Any located documents are subscribed by a send port and sent downstream.
An orchestration based approach would be along the lines of:
Orch is triggered by a receive of the Initial notification of an 'upcoming' new file to the library. If your initial notification is request response (e.g. exposed web service, you can immediately and synchronously issue the response)
Another receive port is used to do the monitoring of availability and retrieval of the file from shared library, correlating to the original notification message (e.g. by filename, or other key)
A mechanism to handle the retry if the document isn't available, and potentially an eventual timeout, e.g. if the document never makes it to the shared library.

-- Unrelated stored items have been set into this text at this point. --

/-
Copyright (c) 2026 the pub-hodgecm-mathlib formalisation cell (harness21).  Prover seat hodgecm-mathlib-K2E4-p23 (g2), Track B ∕ K2-LIT, h413 =
`stmt-HodgeConjecture-24833`, ENGINE E1, 5Res campaign «ENDGAME BY FAMILIES», ROADCARD §3′ amendment #2 (228) of K2E1-plan (g7): (S1) Hecke-module irreducibility of a
K-type block of an irreducible representation + (S3) Schur for the compressed operator family.  Abstract; Mathlib + ★ Literature (`HilbertRepSchur`, `HilbertRepSpectrum`).
-/
import Literature.NumberTheory.Automorphic.HilbertRepSchur      -- ★ `IsIrreducibleFamily`, `IsIrreducibleFamily.exists_eq_algebraMap` (family Schur); brings `ClosedSubrep`, `IsTopIrreducible`
import Mathlib.Topology.Algebra.Module.ContinuousLinearMap.Restrict
import HarnessLib

/-!
# K2·E1 — `K2E1HeckeModuleIrreducibleSchurU`: THE `P𝓐P`-MODULE `range P` OF AN IRREDUCIBLE REPRESENTATION IS TOPOLOGICALLY IRREDUCIBLE (S1), AND AN OPERATOR COMMUTING WITH
# `𝓐` AND `P` IS A SCALAR ON IT (S3) (ROADCARD §3′ amendment #2 (228): «an irreducible has an arch Hecke eigenvalue», bounded operators only)

Track B ∕ K2-LIT, crux h413 = `stmt-HodgeConjecture-24833`, route of record `HCCMUnconditional`; cell `hodgecm-mathlib`, squad K2, ENGINE E1 (5Res campaign, M2 v2 §3′.1 (ii′)).
Prover seat `hodgecm-mathlib-K2E4-p23` (g2); deal (228).  THEOREMS ONLY (no `def`, no `instance`, no notation, no named-fact hypothesis, no `sorry`); lane
`--supports stmt-HodgeConjecture-24833 --as helper` (count-neutral).  Abstract representation theory — no automorphic object.  CLOSES NO SOCKET.

SETTING (integration-free, so that ★ F2a's `integratedOperator` instantiates it by name).  `π : ContRepresentation ℂ G H` TOPOLOGICALLY IRREDUCIBLE on a Hilbert space; the «Hecke
algebra» is an abstract operator set `𝓐 ⊆ H →L[ℂ] H` (E1: `{R(f) : f ∈ C_c(G(𝔸))}`) with (A1) `h𝓐 : π g ∘ A ∈ 𝓐` (E1: `R(g)R(f) = R(λ_g f)`), (A2) non-degeneracy `hnd : (∀ A ∈ 𝓐, A v = 0) → v = 0`
(E1: approximate identities), (A3, for S3) `hstar : A† ∈ 𝓐` (E1: `R(f)† = R(f*)`); the «K-type projector» is an abstract `P : H →L H` onto a closed subspace `V` (`hPV : P x ∈ V`,
`hPid : P v = v` on `V`, `hPsa : ⟪Px, y⟫ = ⟪x, Py⟫`; E1: `P = R(e_τ ⊗ e_{K′_f})`, `V = π^{(τ,K′_f)}`).
* §1 **(S1) `eq_bot_or_eq_range_of_compression_stable`**: a closed `W′ ≤ range P` stable under every `P A` (`A ∈ 𝓐`) is `⊥` or `range P` — `S := closure span 𝓐W′` is a closed
  subrepresentation (A1), hence `⊥` (then `W′ = 0` by A2) or `⊤` (then `range P = P S ≤ W′`).  Unitarity is NOT needed.
* §2 `isIrreducibleFamily_compression`: the compressions `B_A = P A|_V : V →L V` form an irreducible family on `V` (★ `IsIrreducibleFamily`); `adjoint_compression`: `B_A† = B_{A†}`.
* §3 **(S3) `exists_apply_eq_smul_of_commute`**: `T` commuting with `𝓐` and with `P` acts on `V` by a scalar (`T|_V` commutes with the `*`-closed irreducible family `{B_A}`; ★
  `IsIrreducibleFamily.exists_eq_algebraMap`).  E1 reading: `R(h_∞ ⊗ e_{K′}) v = λ_h(π) · v` on `π^{(τ,K′_f)}` — step (ii′) of §3′.1.  ED. 2: **`exists_apply_eq_smul_of_commute_compression`**
  — the same with the honest hypothesis «`T|_V` commutes with the compressions `P A|_V`» ((S2) shape).
HONEST LABEL: HC_CM is proved only modulo the 7 printed citations (2 remaining named inputs: hLiu418 = `stmt-HodgeConjecture-24832`, h413 = `stmt-HodgeConjecture-24833`) until rung 0
closes; this file asserts no named fact and closes no socket; count-neutral.

## References
* [DeitmarEchterhoff2014] A. Deitmar, S. Echterhoff, *Principles of Harmonic Analysis* (2nd ed., 2014), Thm. 5.1.6, Lemma 6.1.7 (Schur for operator families).
* [Knapp1986] A. W. Knapp, *Representation Theory of Semisimple Groups* (1986), VIII §3 (irreducible `(𝔤,K)`∕Hecke modules of `K`-types of irreducibles).
* [MoeglinWaldspurger1995] C. Mœglin, J.-L. Waldspurger (1995), IV.3.12, VI.2.
-/

set_option autoImplicit false
-- the mandated namespace repeats the single-problem summit's segment (`HodgeConjecture.HodgeConjecture`)
set_option linter.dupNamespace false

noncomputable section

open ContRepresentation Set
open scoped InnerProductSpace
open Literature.NumberTheory.Automorphic (IsIrreducibleFamily)

namespace Summit.HodgeConjecture.HodgeConjecture.Cruxes.H413.K2E1HeckeModuleIrreducibleSchurU

variable {G H : Type*} [Group G] [NormedAddCommGroup H] [InnerProductSpace ℂ H] {π : ContRepresentation ℂ G H}

/-! ## §1 (S1) Hecke-module irreducibility of a compressed block -/

/-- **(S1) A CLOSED `P𝓐`-STABLE SUBSPACE OF `range P` IS `⊥` OR `range P`** when `π` is topologically irreducible, `𝓐` is stable under left multiplication by the `π g` and non-degenerate.
PROOF: `S := closure span {A w : A ∈ 𝓐, w ∈ W′}` is a closed subrepresentation (A1 + continuity), so `S = ⊥` (then `𝓐` kills `W′`, `W′ = 0` by A2) or `S = ⊤` (then
`range P = P(S) ⊆ closure P(span 𝓐W′) ⊆ W′`). [cite: Knapp1986, VIII §3] [cite: DeitmarEchterhoff2014, Thm. 5.1.6] -/
theorem eq_bot_or_eq_range_of_compression_stable (hirr : π.IsTopIrreducible) {𝓐 : Set (H →L[ℂ] H)}
    (h𝓐 : ∀ (g : G), ∀ A ∈ 𝓐, (π g).comp A ∈ 𝓐) (hnd : ∀ v : H, (∀ A ∈ 𝓐, A v = 0) → v = 0) (P : H →L[ℂ] H)
    (W' : Submodule ℂ H) (hW'c : IsClosed (W' : Set H)) (hW'P : W' ≤ LinearMap.range (P : H →ₗ[ℂ] H))
    (hstab : ∀ A ∈ 𝓐, ∀ w ∈ W', P (A w) ∈ W') :
    W' = ⊥ ∨ W' = LinearMap.range (P : H →ₗ[ℂ] H) := by
  -- the span of `𝓐 W′` and its closure, a closed subrepresentation
  set gen : Set H := {x : H | ∃ A ∈ 𝓐, ∃ w ∈ W', x = A w} with hgen
  set S₀ : Submodule ℂ H := Submodule.span ℂ gen with hS₀
  have hS₀inv : ∀ g : G, ∀ x ∈ S₀, π g x ∈ S₀ := by
    intro g x hx
    have hle : S₀ ≤ S₀.comap (π g : H →ₗ[ℂ] H) := by
      rw [hS₀, Submodule.span_le]
      rintro _ ⟨A, hA, w, hw, rfl⟩
      exact Submodule.mem_comap.2 (Submodule.subset_span ⟨(π g).comp A, h𝓐 g A hA, w, hw, rfl⟩)
    exact hle hx
  let S : ClosedSubrep π :=
    { toSubmodule := S₀.topologicalClosure
      apply_mem_toSubmodule := fun g v hv => by
        have hmaps : Set.MapsTo (π g) (S₀ : Set H) (S₀ : Set H) := fun x hx => hS₀inv g x hx
        have hcl := hmaps.closure (π g).continuous
        rw [← Submodule.topologicalClosure_coe] at hcl
        exact hcl hv
      isClosed' := Submodule.isClosed_topologicalClosure _ }
  rcases ((isTopIrreducible_iff π).1 hirr).2 S with hS | hS
  · -- `S = ⊥`: every `A w` vanishes, so `W′ = 0` by non-degeneracy
    left
    rw [eq_bot_iff]
    intro w hw
    rw [Submodule.mem_bot]
    refine hnd w fun A hA => ?_
    have hmem : A w ∈ S := Submodule.le_topologicalClosure _ (Submodule.subset_span ⟨A, hA, w, hw, rfl⟩)
    rw [hS, ClosedSubrep.mem_bot] at hmem
    exact hmem
  · -- `S = ⊤`: `range P = P(S) ⊆ W′`
    right
    refine le_antisymm hW'P ?_
    rintro _ ⟨y, rfl⟩
    have hy : y ∈ S := by rw [hS]; exact ClosedSubrep.mem_top y
    -- `P` maps the span into `W′`, hence its closure into `closure W′ = W′`
    have hspan : Set.MapsTo P (S₀ : Set H) (W' : Set H) := by
      intro x hx
      refine Submodule.span_induction (p := fun x _ => P x ∈ W') ?_ ?_ ?_ ?_ hx
      · rintro _ ⟨A, hA, w, hw, rfl⟩
        exact hstab A hA w hw
      · rw [map_zero]; exact W'.zero_mem
      · intro a b _ _ ha hb
        rw [map_add]; exact W'.add_mem ha hb
      · intro c a _ ha
        rw [map_smul]; exact W'.smul_mem c ha
    have hcl := hspan.closure P.continuous
    rw [← Submodule.topologicalClosure_coe, hW'c.closure_eq] at hcl
    exact hcl hy

/-! ## §2 The compressed family on `V = range P` is irreducible and `*`-closed -/

/-- `range P = V` for a projection onto `V` (`P x ∈ V`, `P v = v` on `V`). [folklore] -/
theorem range_eq_of_proj (P : H →L[ℂ] H) (V : Submodule ℂ H) (hPV : ∀ x, P x ∈ V) (hPid : ∀ v ∈ V, P v = v) :
    LinearMap.range (P : H →ₗ[ℂ] H) = V := by
  refine le_antisymm ?_ fun v hv => ⟨v, hPid v hv⟩
  rintro _ ⟨x, rfl⟩
  exact hPV x

/-- **THE COMPRESSIONS `B_A = P A|_V` ACT IRREDUCIBLY ON `V`** (★ `IsIrreducibleFamily`): a closed `{B_A}`-stable `K ≤ V` gives the closed `P𝓐`-stable `W′ = K ⊆ range P`, which is `⊥` or
`range P` by §1. [cite: Knapp1986, VIII §3] [cite: DeitmarEchterhoff2014, Thm. 5.1.6] -/
theorem isIrreducibleFamily_compression (hirr : π.IsTopIrreducible) {𝓐 : Set (H →L[ℂ] H)}
    (h𝓐 : ∀ (g : G), ∀ A ∈ 𝓐, (π g).comp A ∈ 𝓐) (hnd : ∀ v : H, (∀ A ∈ 𝓐, A v = 0) → v = 0)
    (V : Submodule ℂ H) (hVc : IsClosed (V : Set H)) (P : H →L[ℂ] H) (hPV : ∀ x, P x ∈ V) (hPid : ∀ v ∈ V, P v = v) :
    IsIrreducibleFamily {B : V →L[ℂ] V | ∃ A ∈ 𝓐, B = (P.comp (A.comp V.subtypeL)).codRestrict V fun x => hPV (A (x : H))} := by
  intro K hKc hKinv
  set W' : Submodule ℂ H := K.map V.subtype with hW'
  have hW'c : IsClosed (W' : Set H) := by
    have hc : (W' : Set H) = Subtype.val '' (K : Set V) := Submodule.map_coe _ _
    rw [hc]
    exact hKc.trans hVc
  have hW'V : W' ≤ V := by
    rintro _ ⟨k, -, rfl⟩
    exact k.2
  have hW'P : W' ≤ LinearMap.range (P : H →ₗ[ℂ] H) := by rw [range_eq_of_proj P V hPV hPid]; exact hW'V
  have hstab : ∀ A ∈ 𝓐, ∀ w ∈ W', P (A w) ∈ W' := by
    rintro A hA _ ⟨k, hk, rfl⟩
    refine ⟨(P.comp (A.comp V.subtypeL)).codRestrict V (fun x => hPV (A (x : H))) k, hKinv _ ⟨A, hA, rfl⟩ k hk, ?_⟩
    rfl
  rcases eq_bot_or_eq_range_of_compression_stable hirr h𝓐 hnd P W' hW'c hW'P hstab with h | h
  · left
    rw [hW', ← Submodule.map_bot V.subtype] at h
    exact Submodule.map_injective_of_injective (Submodule.injective_subtype V) h
  · right
    rw [hW', range_eq_of_proj P V hPV hPid] at h
    have h2 : K.map V.subtype = (⊤ : Submodule ℂ V).map V.subtype := by rw [Submodule.map_subtype_top]; exact h
    exact Submodule.map_injective_of_injective (Submodule.injective_subtype V) h2

/-- **`B_A† = B_{A†}`** for the compressions by a SYMMETRIC `P` onto `V`. [folklore] -/
theorem adjoint_compression [CompleteSpace H] (V : Submodule ℂ H) (hVc : IsClosed (V : Set H)) (P : H →L[ℂ] H) (hPV : ∀ x, P x ∈ V) (hPid : ∀ v ∈ V, P v = v)
    (hPsa : ∀ x y : H, ⟪P x, y⟫_ℂ = ⟪x, P y⟫_ℂ) (A : H →L[ℂ] H) :
    haveI : CompleteSpace V := hVc.completeSpace_coe
    ContinuousLinearMap.adjoint ((P.comp (A.comp V.subtypeL)).codRestrict V fun x => hPV (A (x : H))) =
      (P.comp ((ContinuousLinearMap.adjoint A).comp V.subtypeL)).codRestrict V fun x => hPV (ContinuousLinearMap.adjoint A (x : H)) := by
  haveI : CompleteSpace V := hVc.completeSpace_coe
  symm
  rw [ContinuousLinearMap.eq_adjoint_iff]
  intro x y
  rw [Submodule.coe_inner, Submodule.coe_inner, ContinuousLinearMap.coe_codRestrict_apply, ContinuousLinearMap.coe_codRestrict_apply]
  change ⟪P (ContinuousLinearMap.adjoint A (x : H)), (y : H)⟫_ℂ = ⟪(x : H), P (A (y : H))⟫_ℂ
  rw [hPsa, hPid _ y.2, ContinuousLinearMap.adjoint_inner_left, ← hPsa, hPid _ x.2]

/-! ## §3 (S3) Schur: an operator commuting with `𝓐` and `P` is a scalar on `V` -/

/-- **(S3) SCHUR ON A K-TYPE BLOCK**: `π` topologically irreducible, `𝓐` as in (A1)–(A3), `P` a symmetric projection onto the closed `V`; a bounded `T` commuting with every `A ∈ 𝓐` and
with `P` acts on `V` by a scalar: `∃ c, ∀ v ∈ V, T v = c • v`.  (`T|_V` commutes with the `*`-closed irreducible family `{P A|_V}` of §2; ★ `IsIrreducibleFamily.exists_eq_algebraMap`.)
E1: `R(h) v = λ_h(π) • v` on `π^{(τ,K′_f)}` for `h = h_∞ ⊗ e_{K′_f}` commuting with `R(C_c)`-compressions and with `R(e)`. [cite: DeitmarEchterhoff2014, Lemma 6.1.7] [cite: MoeglinWaldspurger1995, IV.3.12] -/
theorem exists_apply_eq_smul_of_commute [CompleteSpace H] (hirr : π.IsTopIrreducible) {𝓐 : Set (H →L[ℂ] H)}
    (h𝓐 : ∀ (g : G), ∀ A ∈ 𝓐, (π g).comp A ∈ 𝓐) (hnd : ∀ v : H, (∀ A ∈ 𝓐, A v = 0) → v = 0)
    (hstar : ∀ A ∈ 𝓐, ContinuousLinearMap.adjoint A ∈ 𝓐)
    (V : Submodule ℂ H) (hVc : IsClosed (V : Set H)) (P : H →L[ℂ] H) (hPV : ∀ x, P x ∈ V) (hPid : ∀ v ∈ V, P v = v)
    (hPsa : ∀ x y : H, ⟪P x, y⟫_ℂ = ⟪x, P y⟫_ℂ)
    (T : H →L[ℂ] H) (hTA : ∀ A ∈ 𝓐, Commute A T) (hTP : Commute P T) :
    ∃ c : ℂ, ∀ v ∈ V, T v = c • v := by
  haveI : CompleteSpace V := hVc.completeSpace_coe
  have hTV : ∀ x : V, T (x : H) ∈ V := fun x => by
    have h := congrArg (fun S : H →L[ℂ] H => S (x : H)) hTP.eq
    change P (T (x : H)) = T (P (x : H)) at h
    rw [hPid _ x.2] at h
    rw [← h]
    exact hPV _
  set TV : V →L[ℂ] V := (T.comp V.subtypeL).codRestrict V hTV with hTVdef
  have hfam := isIrreducibleFamily_compression hirr h𝓐 hnd V hVc P hPV hPid
  have hstarfam : ∀ S ∈ {B : V →L[ℂ] V | ∃ A ∈ 𝓐, B = (P.comp (A.comp V.subtypeL)).codRestrict V fun x => hPV (A (x : H))},
      ContinuousLinearMap.adjoint S ∈ {B : V →L[ℂ] V | ∃ A ∈ 𝓐, B = (P.comp (A.comp V.subtypeL)).codRestrict V fun x => hPV (A (x : H))} := by
    rintro _ ⟨A, hA, rfl⟩
    exact ⟨ContinuousLinearMap.adjoint A, hstar A hA, adjoint_compression V hVc P hPV hPid hPsa A⟩
  have hcomm : ∀ S ∈ {B : V →L[ℂ] V | ∃ A ∈ 𝓐, B = (P.comp (A.comp V.subtypeL)).codRestrict V fun x => hPV (A (x : H))}, Commute S TV := by
    rintro _ ⟨A, hA, rfl⟩
    apply ContinuousLinearMap.ext
    intro x
    apply Subtype.ext
    change P (A (T (x : H))) = T (P (A (x : H)))
    have h1 := congrArg (fun S : H →L[ℂ] H => S (x : H)) (hTA A hA).eq
    have h2 := congrArg (fun S : H →L[ℂ] H => S (A (x : H))) hTP.eq
    change A (T (x : H)) = T (A (x : H)) at h1
    change P (T (A (x : H))) = T (P (A (x : H))) at h2
    rw [h1, h2]
  obtain ⟨c, hc⟩ := hfam.exists_eq_algebraMap hstarfam hcomm
  refine ⟨c, fun v hv => ?_⟩
  have h := congrArg (fun S : V →L[ℂ] V => ((S ⟨v, hv⟩ : V) : H)) hc
  simp only [ContinuousLinearMap.algebraMap_apply, Submodule.coe_smul] at h
  rw [← h]
  rfl

/-- **(S3), COMPRESSION EDITION (ED. 2 — the honest E1 hypothesis, ROADCARD (234))**: it suffices that `T` preserve `V` and that `T|_V` commute with the COMPRESSIONS `P A|_V`
(`P (A (T x)) = T (P (A x))` for `x ∈ V`, `A ∈ 𝓐`) — in E1, `R(h)` does NOT commute with all of `R(C_c)`, but on the `(τ,K′)`-block both `U R(h) U*` and `U (P R(f) P) U*` are
multiplications in the model, so they commute ((S2) of amendment #2). Conclusion as in (S3): `∃ c, ∀ v ∈ V, T v = c • v`. [cite: DeitmarEchterhoff2014, Lemma 6.1.7] -/
theorem exists_apply_eq_smul_of_commute_compression [CompleteSpace H] (hirr : π.IsTopIrreducible) {𝓐 : Set (H →L[ℂ] H)}
    (h𝓐 : ∀ (g : G), ∀ A ∈ 𝓐, (π g).comp A ∈ 𝓐) (hnd : ∀ v : H, (∀ A ∈ 𝓐, A v = 0) → v = 0)
    (hstar : ∀ A ∈ 𝓐, ContinuousLinearMap.adjoint A ∈ 𝓐)
    (V : Submodule ℂ H) (hVc : IsClosed (V : Set H)) (P : H →L[ℂ] H) (hPV : ∀ x, P x ∈ V) (hPid : ∀ v ∈ V, P v = v)
    (hPsa : ∀ x y : H, ⟪P x, y⟫_ℂ = ⟪x, P y⟫_ℂ)
    (T : H →L[ℂ] H) (hTV : ∀ x ∈ V, T x ∈ V) (hTB : ∀ A ∈ 𝓐, ∀ x ∈ V, P (A (T x)) = T (P (A x))) :
    ∃ c : ℂ, ∀ v ∈ V, T v = c • v := by
  haveI : CompleteSpace V := hVc.completeSpace_coe
  set TV : V →L[ℂ] V := (T.comp V.subtypeL).codRestrict V (fun x => hTV _ x.2) with hTVdef
  have hfam := isIrreducibleFamily_compression hirr h𝓐 hnd V hVc P hPV hPid
  have hstarfam : ∀ S ∈ {B : V →L[ℂ] V | ∃ A ∈ 𝓐, B = (P.comp (A.comp V.subtypeL)).codRestrict V fun x => hPV (A (x : H))},
      ContinuousLinearMap.adjoint S ∈ {B : V →L[ℂ] V | ∃ A ∈ 𝓐, B = (P.comp (A.comp V.subtypeL)).codRestrict V fun x => hPV (A (x : H))} := by
    rintro _ ⟨A, hA, rfl⟩
    exact ⟨ContinuousLinearMap.adjoint A, hstar A hA, adjoint_compression V hVc P hPV hPid hPsa A⟩
  have hcomm : ∀ S ∈ {B : V →L[ℂ] V | ∃ A ∈ 𝓐, B = (P.comp (A.comp V.subtypeL)).codRestrict V fun x => hPV (A (x : H))}, Commute S TV := by
    rintro _ ⟨A, hA, rfl⟩
    apply ContinuousLinearMap.ext
    intro x
    apply Subtype.ext
    exact hTB A hA (x : H) x.2
  obtain ⟨c, hc⟩ := hfam.exists_eq_algebraMap hstarfam hcomm
  refine ⟨c, fun v hv => ?_⟩
  have h := congrArg (fun S : V →L[ℂ] V => ((S ⟨v, hv⟩ : V) : H)) hc
  simp only [ContinuousLinearMap.algebraMap_apply, Submodule.coe_smul] at h
  rw [← h]
  rfl

end Summit.HodgeConjecture.HodgeConjecture.Cruxes.H413.K2E1HeckeModuleIrreducibleSchurU

end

And on success, a send port to then send the document downstream
Placing the delay shape in the Orch will offer more scalability than e.g. using Thread.Sleep() or similar in custom adapter or pipeline code, since BTS just calculates ad stamps the 'awaken' timestamp on the SQL record and can then dehydrate the orch, freeing up the thread.
The 'is the file there yet?' check can be done with a retry loop, delaying after each failed check, with a parallel branch with a timeout e.g. after an hour or so.
The polling interval can be controlled in the receive location, so I do not understand what you mean by there is no time based subscriptions in Biztalk. You also have a schedule window.
One way to introduce delay is to send that initial message to an internal webservice, which will simply post back the message to Biztalk after a specified time interval.
There are also loopback adapters, which simply post the message back into the messagebox. This can be ammended to add a delay.